DESI rankings leave Italy in a bad digital shape, but in the country's economic scenario ICT is growing better than it seems


Broadband (and ultrabroadband), digital skills, Internet users, Digital Transformation in private companies, digital public services development. These are the most important indicators contributing to each EU country's final score in the Digital Economy and Society Index. A score that, in the study's 2020 edition, doesn't put Italy in a good position. Unfortunately, exactly when the country is trying to restart its digital side thanks to PNRR Recovery Plan.

To be clear, this does not mean that digital Italy is worse than before. For the last five years, its digital competitiveness has been growing more than EU average. But the country is still behind in DESI rankings: at 25th place (on 28 total). Only Romania, Greece and Bulgaria did worse. And the country is quite distant from DESI top performers: Finland, Sweden, Denmark, The Netherlands.

Why? First of all, and historically, for a lacking fixed broadband infrastructure. Italy performs well (8th place in the EU) for generic fixed line connectivity, but badly (14th place) for fixed broadband and very badly (22nd place) for fixed ultrabroadband (more than 30 Mbps). And even when broadband is available, it is used by a relatively low fraction of households: just 60%, compared to an EU average of 80%. It certainly does not help that in Italy most (80%) available broadband lines use xDSL technology, which is relatively low-band for today's standards. Italian mobile broadband is on the other hand very good, one of the best in EU, but it can't (still?) compensate what the country is missing in fixed connectivity.

Another big issue for digital Italy is a generic underdevelopment of digital skills. Italy is regularly one of the worst performing country in DESI rankings regarding digital competences gained and put in use by citizens, private companies and Public Administration. DESI Digital Intensity Index, which rates how much digital technologies are used in private companies, puts Italy at 21st place in the EU. Just 15% of Italian companies use cloud services "of medium-high complexity", 10% sell online on their websites, 7% use Big Data analysis. In every specific ranking, Italy is closer to the bottom of the list than to the half.

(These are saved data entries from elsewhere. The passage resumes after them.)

import Mathlib
import HarnessLib
import Summits.NavierStokesRegularity.NavierStokesRegularity.Theorems.PoloidalWindowDoorLrcModEntireTwistingTHFlatRidgeArcForm
import Summits.NavierStokesRegularity.NavierStokesRegularity.Theorems.PoloidalWindowDoorLrcModEntireTwistingTHFlatRidgeQuarticDefinite

/-!
# Item `LrcModEntire` (stmt-NavierStokesRegularity-20428) — THE FLAT SUB-CELL ALONG A HOT ARC: the LEAD lever's definiteness hypothesis DECIDED at every arc point

ns-k2-port-2 g7, helper of item 20428 (LEAD lineage ns-poloidal-K2-p3; `--supports stmt-NavierStokesRegularity-20428 --as helper`).  Sequel of `…FlatRidgeArcForm` (arc package:
tangent kernel + signed expansion with one slope `μ₀`) and `…FlatRidgeQuarticDefinite` (`quartic_definite_iff`):

* ★ `arcQuarticDefinite_of_flatHotArc` — flat-cell binders VERBATIM + a differentiable unit-speed hot arc `γ ⊂ P₀`: ONE `μ₀ ≤ 0` such that for EVERY `s`, with `T = deriv γ s`,
  `ν = JT`, `y = γ s`, `F_s(n,z) = D⁴θ(y)[(nν+ze₂)⁴]`, `P(s) = D⁴[ν,ν,ν,ν]`, `B₃(s) = D⁴[ν,e₂,ν,ν]`:
  **`(∃ λ > 0, ∀ n z, λ(n⁴+z⁴) ≤ −σF_s(n,z)) ⟺ B₃(s)² < −μ₀P(s)²`** (the hypothesis `λ_s(n⁴+z⁴) ≤ Q_s` of LEAD g15's `…FlatSeparation` / `…FlatLeverPointwise`, decided by two
  numbers), and at equality `B₃(s)² = −μ₀P(s)²` the null line `F_s(−B₃t, Pt) = 0`;
* class-free two-sided bounds for the lever's transversal minimum `m(s) = min_η Q_s(η,1)` in terms of `p = −σP`, `B₃`, `c₀ = −μ₀`:
  `c₀(c₀p² − B₃²)/(24p) ≤ m ≤ c₀²p/24` (`oddQuartic_sq_le_of_form`, `quartic_height_one_lower`, `quartic_height_one_at_zero`; equality throughout iff `B₃ = 0`).

WHAT THIS IS NOT: not a claim about Navier–Stokes regularity and not a proof of `stub_T2bFlat` (bears_on LADDER-NS N0, item 20428 / crux 19708; OPEN).
-/

set_option linter.style.longLine false
set_option linter.dupNamespace false

namespace Summit.NavierStokesRegularity.NavierStokesRegularity.Theorems.PoloidalWindowDoorLrcModEntireTwistingTHFlatRidgeArcDefinite

open Set Function Filter Topology Metric
open scoped RealInnerProductSpace InnerProductSpace ContDiff
open Literature.Analysis Literature.Analysis.FluidPDE Literature.Analysis.UnboundedOperators
open Summit.NavierStokesRegularity.NavierStokesRegularity.Theorems
open Summit.NavierStokesRegularity.NavierStokesRegularity.Theorems.LocalSineTubeDoorProfileAlignedWindowRigidityAncient
open Summit.NavierStokesRegularity.NavierStokesRegularity.Theorems.PoloidalWindowDoorLrcModEntireTwistingTHFlatRidgeQuarticDefinite
open Summit.NavierStokesRegularity.NavierStokesRegularity.Theorems.PoloidalWindowDoorLrcModEntireTwistingTHFlatRidgeArcForm

/-! ### Class-free: two-sided bounds for the lever's transversal minimum `m = min_η Q(η,1)` -/

section ClassFree

/-- **`B₃² ≤ −μ₀P²` always** (the landed bound `|B₃| ≤ √(−μ₀)(−σP)` of `…QuarticForm.abs_oddQuartic_le_of_form`, squared). -/
theorem oddQuartic_sq_le_of_form {σ P B₃ μ₀ : ℝ} (hσ : σ = 1 ∨ σ = -1) (hμ : μ₀ ≤ 0)
    (hform : ∀ n z : ℝ, σ * (P * (n ^ 4 - 6 * μ₀ * (n ^ 2 * z ^ 2) + μ₀ ^ 2 * z ^ 4) + B₃ * (4 * (n ^ 3 * z) - 4 * μ₀ * (n * z ^ 3))) ≤ 0) :
    B₃ ^ 2 ≤ -μ₀ * P ^ 2 := by
  have hb := PoloidalWindowDoorLrcModEntireTwistingTHFlatRidgeQuarticForm.abs_oddQuartic_le_of_form hσ hμ hform
  have hσP : σ * P ≤ 0 := by simpa using hform 1 0
  have hsq : |B₃| ^ 2 ≤ (Real.sqrt (-μ₀) * -(σ * P)) ^ 2 := pow_le_pow_left₀ (abs_nonneg _) hb 2
  have hσ2 : σ ^ 2 = 1 := by rcases hσ with rfl | rfl <;> norm_num
  rw [sq_abs, mul_pow, Real.sq_sqrt (by linarith)] at hsq
  nlinarith [hsq, hσ2]

/-- **Lower bound for the transversal quartic at height `z = 1`, uniformly in `η`** (division-free): `(−μ₀P² − B₃²)(−μ₀) ≤ (−σP)·(−σF(η,1))`.  With `Q(η,1) = −σF(η,1)/24`,
`p = −σP > 0`, `c₀ = −μ₀`: the lever's minimum satisfies `m ≥ c₀(c₀p² − B₃²)/(24p)` (from the SOS identity of `…QuarticDefinite`, `(η² + c₀)² ≥ c₀²`). [folklore] -/
theorem quartic_height_one_lower {σ P B₃ μ₀ : ℝ} (hσ : σ = 1 ∨ σ = -1) (hμ : μ₀ ≤ 0)
    (hform : ∀ n z : ℝ, σ * (P * (n ^ 4 - 6 * μ₀ * (n ^ 2 * z ^ 2) + μ₀ ^ 2 * z ^ 4) + B₃ * (4 * (n ^ 3 * z) - 4 * μ₀ * (n * z ^ 3))) ≤ 0) (η : ℝ) :
    (-μ₀ * P ^ 2 - B₃ ^ 2) * (-μ₀) ≤
      (-(σ * P)) * (-(σ * (P * (η ^ 4 - 6 * μ₀ * (η ^ 2 * 1 ^ 2) + μ₀ ^ 2 * 1 ^ 4) + B₃ * (4 * (η ^ 3 * 1) - 4 * μ₀ * (η * 1 ^ 3))))) := by
  have hδ : 0 ≤ -μ₀ * P ^ 2 - B₃ ^ 2 := by linarith [oddQuartic_sq_le_of_form hσ hμ hform]
  have hσP : σ * P ≤ 0 := by simpa using hform 1 0
  have hp : 0 ≤ -(σ * P) := by linarith
  have hF : 0 ≤ -(σ * (P * (η ^ 4 - 6 * μ₀ * (η ^ 2 * 1 ^ 2) + μ₀ ^ 2 * 1 ^ 4) + B₃ * (4 * (η ^ 3 * 1) - 4 * μ₀ * (η * 1 ^ 3)))) := by
    linarith [hform η 1]
  rcases eq_or_lt_of_le hμ with h0 | hneg
  · -- `μ₀ = 0`: the left side vanishes
    have hl : (-μ₀ * P ^ 2 - B₃ ^ 2) * (-μ₀) = 0 := by rw [h0]; ring
    rw [hl]
    exact mul_nonneg hp hF
  · have hc0 : 0 < -μ₀ := by linarith
    have hid := quartic_sos_identity hσ P B₃ μ₀ η 1
    -- `p c₀ (−σF) ≥ δ (η² + c₀)² ≥ δ c₀²`
    have hA : (-μ₀) ^ 2 ≤ (η ^ 2 - μ₀ * 1 ^ 2) ^ 2 := by nlinarith [sq_nonneg η, hc0]
    have h1 : (-μ₀ * P ^ 2 - B₃ ^ 2) * (-μ₀) ^ 2 ≤ (-(σ * P)) * (-μ₀) *
        (-(σ * (P * (η ^ 4 - 6 * μ₀ * (η ^ 2 * 1 ^ 2) + μ₀ ^ 2 * 1 ^ 4) + B₃ * (4 * (η ^ 3 * 1) - 4 * μ₀ * (η * 1 ^ 3))))) := by
      rw [hid]
      nlinarith [mul_le_mul_of_nonneg_left hA hδ, sq_nonneg (2 * (-(σ * P)) * (-μ₀) * (η * 1) - σ * B₃ * (η ^ 2 - μ₀ * 1 ^ 2))]
    -- divide by `c₀ > 0`
    have h2 : (-μ₀) * ((-μ₀ * P ^ 2 - B₃ ^ 2) * (-μ₀)) ≤ (-μ₀) * ((-(σ * P)) *
        (-(σ * (P * (η ^ 4 - 6 * μ₀ * (η ^ 2 * 1 ^ 2) + μ₀ ^ 2 * 1 ^ 4) + B₃ * (4 * (η ^ 3 * 1) - 4 * μ₀ * (η * 1 ^ 3)))))) := by
      nlinarith [h1]
    exact le_of_mul_le_mul_left h2 hc0

/-- **The value at `η = 0`, height `1`**: `−σF(0,1) = (−σP)·μ₀²`, so the lever's minimum satisfies `m ≤ c₀²p/24` — and `m = c₀²p/24` exactly when `B₃ = 0` (then the lower bound
coincides). [folklore] -/
theorem quartic_height_one_at_zero (σ P B₃ μ₀ : ℝ) :
    -(σ * (P * ((0 : ℝ) ^ 4 - 6 * μ₀ * ((0 : ℝ) ^ 2 * 1 ^ 2) + μ₀ ^ 2 * 1 ^ 4) + B₃ * (4 * ((0 : ℝ) ^ 3 * 1) - 4 * μ₀ * (0 * 1 ^ 3)))) = (-(σ * P)) * μ₀ ^ 2 := by
  ring

end ClassFree

variable {C : ℝ} {v : ℝ → EuclideanSpace ℝ (Fin 3) → EuclideanSpace ℝ (Fin 3)}

/-- ★ **THE LEAD LEVER'S DEFINITENESS HYPOTHESIS, DECIDED ALONG A FLAT HOT ARC.**  See the module docstring. -/
theorem arcQuarticDefinite_of_flatHotArc (hdec : HasTypeITimeDecay C v) (hcont : ContinuousOn (uncurry v) (Iio (0 : ℝ) ×ˢ univ))
    (hmild : ∀ s t : ℝ, s < t → t < 0 → ∀ x, v t x = heatExtension (v s) (t - s) x - oseenDuhamel 1 s v v t x)
    (hdiv : ∀ t < 0, VectorCalculus.IsDivFree (v t))
    (hpol : ∀ s < 0, ∀ y, ⟪curl (v s) y, EuclideanSpace.single 2 1⟫_ℝ = 0)
    (hTH : ∀ t < 0, ∀ x x' : EuclideanSpace ℝ (Fin 3), x 2 = x' 2 → ∀ b c : Fin 3, b ≠ 2 → c ≠ 2 →
      fderiv ℝ (v t) x (EuclideanSpace.single 2 1) b * fderiv ℝ (v t) x' (EuclideanSpace.single c 1) 2 =
        fderiv ℝ (v t) x' (EuclideanSpace.single 2 1) c * fderiv ℝ (v t) x (EuclideanSpace.single b 1) 2)
    (hne : v (-1) 0 2 ≠ 0) (hhot : ∀ t < 0, ∀ x, Real.sqrt (-t) * |v t x 2| ≤ |v (-1) 0 2|)
    (hproper : ∀ y ∈ {y : EuclideanSpace ℝ (Fin 3) | y 2 = 0 ∧ v (-1) y 2 = v (-1) 0 2}, ∀ r : ℝ, 0 < r →
      ∃ y' : EuclideanSpace ℝ (Fin 3), y' 2 = 0 ∧ dist y' y < r ∧ v (-1) y' 2 ≠ v (-1) 0 2)
    {σ : ℝ} (hσ : σ = 1 ∨ σ = -1) (hσN : σ * v (-1) 0 2 = |v (-1) 0 2|)
    (hflatAll : ∀ y : EuclideanSpace ℝ (Fin 3), y 2 = 0 → v (-1) y 2 = v (-1) 0 2 →
      fderiv ℝ (fderiv ℝ (fun x => σ * v (-1) x 2)) y (EuclideanSpace.single 0 1) (EuclideanSpace.single 0 1) +
        fderiv ℝ (fderiv ℝ (fun x => σ * v (-1) x 2)) y (EuclideanSpace.single 1 1) (EuclideanSpace.single 1 1) = 0)
    {γ : ℝ → EuclideanSpace ℝ (Fin 3)} (hγd : Differentiable ℝ γ) (hγ2 : ∀ s, γ s 2 = 0) (hγv : ∀ s, v (-1) (γ s) 2 = v (-1) 0 2)
    (hunit : ∀ s, ‖deriv γ s‖ = 1) :
    ∃ μ₀ : ℝ, μ₀ ≤ 0 ∧ ∀ s : ℝ, ∀ T : EuclideanSpace ℝ (Fin 3), T = deriv γ s → ∀ y : EuclideanSpace ℝ (Fin 3), y = γ s →
      ((∃ lam : ℝ, 0 < lam ∧ ∀ n z : ℝ, lam * (n ^ 4 + z ^ 4) ≤ -(σ * fderiv ℝ (fderiv ℝ (fun x => fderiv ℝ (fderiv ℝ (fun x' => (v (-1) x' 2 : ℝ))) x (n • ((-T 1) • EuclideanSpace.single 0 (1 : ℝ) + T 0 • EuclideanSpace.single 1 (1 : ℝ)) + z • (EuclideanSpace.single 2 (1 : ℝ))) (n • ((-T 1) • EuclideanSpace.single 0 (1 : ℝ) + T 0 • EuclideanSpace.single 1 (1 : ℝ)) + z • (EuclideanSpace.single 2 (1 : ℝ))))) y (n • ((-T 1) • EuclideanSpace.single 0 (1 : ℝ) + T 0 • EuclideanSpace.single 1 (1 : ℝ)) + z • (EuclideanSpace.single 2 (1 : ℝ))) (n • ((-T 1) • EuclideanSpace.single 0 (1 : ℝ) + T 0 • EuclideanSpace.single 1 (1 : ℝ)) + z • (EuclideanSpace.single 2 (1 : ℝ))))) ↔
        fderiv ℝ (fderiv ℝ (fun x => fderiv ℝ (fderiv ℝ (fun x' => (v (-1) x' 2 : ℝ))) x ((-T 1) • EuclideanSpace.single 0 (1 : ℝ) + T 0 • EuclideanSpace.single 1 (1 : ℝ)) ((-T 1) • EuclideanSpace.single 0 (1 : ℝ) + T 0 • EuclideanSpace.single 1 (1 : ℝ)))) y ((-T 1) • EuclideanSpace.single 0 (1 : ℝ) + T 0 • EuclideanSpace.single 1 (1 : ℝ)) (EuclideanSpace.single 2 (1 : ℝ)) ^ 2 < -μ₀ * fderiv ℝ (fderiv ℝ (fun x => fderiv ℝ (fderiv ℝ (fun x' => (v (-1) x' 2 : ℝ))) x ((-T 1) • EuclideanSpace.single 0 (1 : ℝ) + T 0 • EuclideanSpace.single 1 (1 : ℝ)) ((-T 1) • EuclideanSpace.single 0 (1 : ℝ) + T 0 • EuclideanSpace.single 1 (1 : ℝ)))) y ((-T 1) • EuclideanSpace.single 0 (1 : ℝ) + T 0 • EuclideanSpace.single 1 (1 : ℝ)) ((-T 1) • EuclideanSpace.single 0 (1 : ℝ) + T 0 • EuclideanSpace.single 1 (1 : ℝ)) ^ 2) ∧
      (fderiv ℝ (fderiv ℝ (fun x => fderiv ℝ (fderiv ℝ (fun x' => (v (-1) x' 2 : ℝ))) x ((-T 1) • EuclideanSpace.single 0 (1 : ℝ) + T 0 • EuclideanSpace.single 1 (1 : ℝ)) ((-T 1) • EuclideanSpace.single 0 (1 : ℝ) + T 0 • EuclideanSpace.single 1 (1 : ℝ)))) y ((-T 1) • EuclideanSpace.single 0 (1 : ℝ) + T 0 • EuclideanSpace.single 1 (1 : ℝ)) (EuclideanSpace.single 2 (1 : ℝ)) ^ 2 = -μ₀ * fderiv ℝ (fderiv ℝ (fun x => fderiv ℝ (fderiv ℝ (fun x' => (v (-1) x' 2 : ℝ))) x ((-T 1) • EuclideanSpace.single 0 (1 : ℝ) + T 0 • EuclideanSpace.single 1 (1 : ℝ)) ((-T 1) • EuclideanSpace.single 0 (1 : ℝ) + T 0 • EuclideanSpace.single 1 (1 : ℝ)))) y ((-T 1) • EuclideanSpace.single 0 (1 : ℝ) + T 0 • EuclideanSpace.single 1 (1 : ℝ)) ((-T 1) • EuclideanSpace.single 0 (1 : ℝ) + T 0 • EuclideanSpace.single 1 (1 : ℝ)) ^ 2 →
        ∀ n z t : ℝ, n = -fderiv ℝ (fderiv ℝ (fun x => fderiv ℝ (fderiv ℝ (fun x' => (v (-1) x' 2 : ℝ))) x ((-T 1) • EuclideanSpace.single 0 (1 : ℝ) + T 0 • EuclideanSpace.single 1 (1 : ℝ)) ((-T 1) • EuclideanSpace.single 0 (1 : ℝ) + T 0 • EuclideanSpace.single 1 (1 : ℝ)))) y ((-T 1) • EuclideanSpace.single 0 (1 : ℝ) + T 0 • EuclideanSpace.single 1 (1 : ℝ)) (EuclideanSpace.single 2 (1 : ℝ)) * t → z = fderiv ℝ (fderiv ℝ (fun x => fderiv ℝ (fderiv ℝ (fun x' => (v (-1) x' 2 : ℝ))) x ((-T 1) • EuclideanSpace.single 0 (1 : ℝ) + T 0 • EuclideanSpace.single 1 (1 : ℝ)) ((-T 1) • EuclideanSpace.single 0 (1 : ℝ) + T 0 • EuclideanSpace.single 1 (1 : ℝ)))) y ((-T 1) • EuclideanSpace.single 0 (1 : ℝ) + T 0 • EuclideanSpace.single 1 (1 : ℝ)) ((-T 1) • EuclideanSpace.single 0 (1 : ℝ) + T 0 • EuclideanSpace.single 1 (1 : ℝ)) * t →
          fderiv ℝ (fderiv ℝ (fun x => fderiv ℝ (fderiv ℝ (fun x' => (v (-1) x' 2 : ℝ))) x (n • ((-T 1) • EuclideanSpace.single 0 (1 : ℝ) + T 0 • EuclideanSpace.single 1 (1 : ℝ)) + z • (EuclideanSpace.single 2 (1 : ℝ))) (n • ((-T 1) • EuclideanSpace.single 0 (1 : ℝ) + T 0 • EuclideanSpace.single 1 (1 : ℝ)) + z • (EuclideanSpace.single 2 (1 : ℝ))))) y (n • ((-T 1) • EuclideanSpace.single 0 (1 : ℝ) + T 0 • EuclideanSpace.single 1 (1 : ℝ)) + z • (EuclideanSpace.single 2 (1 : ℝ))) (n • ((-T 1) • EuclideanSpace.single 0 (1 : ℝ) + T 0 • EuclideanSpace.single 1 (1 : ℝ)) + z • (EuclideanSpace.single 2 (1 : ℝ))) = 0) := by
  obtain ⟨μ₀, hμ0, harc⟩ := arcQuarticForm_of_flatHotArc hdec hcont hmild hdiv hpol hTH hne hhot hproper hσN hflatAll hγd hγ2 hγv hunit
  refine ⟨μ₀, hμ0, fun s T hT y hyγ => ?_⟩
  obtain ⟨-, hE⟩ := harc s T hT y hyγ
  have hform := fun n z : ℝ => by
    have h := (hE n z).2
    rw [(hE n z).1] at h
    exact h
  refine ⟨?_, ?_⟩
  · have key := quartic_definite_iff hσ hμ0 hform
    refine Iff.trans ?_ key
    constructor
    · rintro ⟨lam, hlam, h⟩
      refine ⟨lam, hlam, fun n z => ?_⟩
      have h' := h n z
      rw [(hE n z).1] at h'
      exact h'
    · rintro ⟨lam, hlam, h⟩
      refine ⟨lam, hlam, fun n z => ?_⟩
      rw [(hE n z).1]
      exact h n z
  · intro heq n z t hn hz'
    rw [(hE n z).1, hn, hz']
    exact quartic_nullLine_of_sq_eq heq t

end Summit.NavierStokesRegularity.NavierStokesRegularity.Theorems.PoloidalWindowDoorLrcModEntireTwistingTHFlatRidgeArcDefinite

Can we do better than this? Are we better than this? Partly, yes. Statistics can be misleading. And looking at many very specific rankings is like looking at many trees without considering the forest they're part of. In several important DESI indicators Italy performs well - for example, in the use of Open Data or in how PA digital services interact with those of other EU countries - and the country has a very important role in the EU data market. This is worth 72 billion euros and 75% of that is made by just six countries: United Kingdom, France, Germany, Italy, Spain, The Netherlands.

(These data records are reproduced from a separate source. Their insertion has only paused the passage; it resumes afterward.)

import Summits.QuantumFields.YangMills.Theorems.BalabanUVNodesN15KingModelTranslationCovarianceReflections
import Summits.QuantumFields.YangMills.Theorems.BalabanUVNodesN15KingModelGaussianLawIdentification
import Literature.Probability.LatticeModels.GaussianPrecisionReflectionPositivity
import HarnessLib

/-!
# BalabanUVNodes ∕ N15 — THE KING-MODEL RUNG (PART Ϗ-a): THE MASSIVE FREE LATTICE FIELD ON KING's FINITE TORUS IS REFLECTION POSITIVE
# for the block-face reflection `σ_κ : x_κ ↦ −1 − x_κ` (between sites) in EVERY direction with an even number of sites — Glimm–Jaffe's Thm. 7.10.3
# («the lattice analog» of torus reflection positivity) for King's fine-lattice covariance `B⁻¹ = (c(−Δ) + m²)⁻¹`, by the precision criterion
# (Track A, DAG node N15 = NE2; FAN-OUT v1.1 §N15 s3 «KING-MODEL RUNG»; count-neutral)

HONEST FRAMING.  Count-neutral (cell `pub-ymgap`, seat `pub-ymgap-dag-n15-e` g37; `--supports stmt-QuantumFields-27366 --as helper` = K3⁸).  King's `A = 0`, `g = 0` model
([King1986] C. King, Commun. Math. Phys. **102** (1986) 649–677, (2.13) p.653, (4.4) p.670): the massive free FINE-lattice operator `B = c(−Δ) + m²` on a finite torus
`Π_μ ℤ∕K_μ` (`King1986.Torus.lapF`).  The reflection is dag-n15-a's block-face reflection `torRefl K κ` (`x_κ ↦ −1 − x_κ`, the hyperplane BETWEEN the sites
`x_κ = −1` and `x_κ = 0`, and between `x_κ = K_κ∕2 − 1` and `x_κ = K_κ∕2`), the positive half is the half torus `{x : val x_κ < K_κ∕2}` — for EVEN `K_κ` the
reflection swaps it with its complement (paired reflections on a torus, Glimm–Jaffe §7.10 Fig. 7.1).  ★★★ **`freeField_isReflectionPositive_torus`**: the Gaussian
field `N(0, B⁻¹)` (the tree's `gaussianFieldOfKernel`) is REFLECTION POSITIVE ON ALL BOUNDED HALF-TORUS OBSERVABLES (the tree's `IsReflectionPositive`), in every
direction `κ` with `K_κ` even, `c ≥ 0`, `m² > 0`; ★★ the same for King's density-defined law `ρ_B(φ)dφ` (`gaussLaw`, part Ϝ-u's identification).  MECHANISM (the new
Literature criterion `GaussianPrecisionReflectionPositivity`): `B` is `σ`-invariant (dag-n15-d FILE 66 `lapF_torRefl`), positive definite, and FERROMAGNETIC ACROSS THE
CUT — the only entries `B(x, σy)` with `x, y` in the half are the mirror-diagonal ones `B(x, σx) = −c·#{bonds from x across the cut} ≤ 0` (★ `eq_of_cut_bond`: a bond
crossing the cut joins a boundary site to its mirror image).  NOT Bałaban's covariant objects; NOT a node discharge; nothing continuum ∕ `ℝ⁴` ∕ OS axioms ∕ mass gap ∕
Clay.  0 `sorry`, 0 `def` (the half torus is written `{x | val x_κ < K_κ∕2}`, the reflection as the permutation `Function.Involutive.toPerm (torRefl K κ) torRefl_torRefl`).

WHAT THIS FILE PROVES (kernel).  §1 `unitVec_apply_same'`, `unitVec_apply_ne'`, ★ `torRefl_mem_half_iff` (σ swaps the halves), ★ `eq_of_cut_bond`, `torRefl_ne_of_mem_half`;
§2 `lapF_apply_torRefl_of_ne`, `lapF_apply_torRefl_self_nonpos`, ★ `lapF_cut_nonpos`, `lapF_posDef`; §3 ★★★ **`lapF_inv_reflection_positive`** (reflected Gram of `B⁻¹` PSD
along half-torus families), ★★★ **`freeField_isReflectionPositive_torus`**, `freeField_isReflectionPositiveReal_torus`, `freeField_isReflectionInvariant_torus`,
★★ `gaussLaw_lapF_isReflectionPositive` (King's `ρ_B dφ`).  Part Ϗ-b (`…KingModelTorusReflectionPositivity`) pushes this through the blocks to King's `G_k`, `S₂^{(K)}`
and the RG block-field laws `dμ^{(K)} = N(0, (Δ^{(K)})⁻¹)`.

Locators (use): [King1986] (2.13) p.653, (4.4) p.670; Glimm–Jaffe 1987 §7.10 Thm. 7.10.3 (lattice ∕ periodic lattice analog), Def. 7.10.2; FILS 1978 Thm. 2.1.
-/

noncomputable section

open scoped BigOperators
open Finset Matrix MeasureTheory

namespace Summit.QuantumFields.YangMills.BalabanUVNodes.N15KingModelRung.TorusRP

Most of all, what in Italy has changed for the better is how important digital technologies now are in shaping Italian companies of any sector. ICT Italian market now accounts for 9% of the total Italian workforce. And the country invested, in 2017, something like 2,4 billion euros in ICT R&D. Only France, United Kingodm and Germany did better. Things have still to improve, yes, but at least they are taken seriously.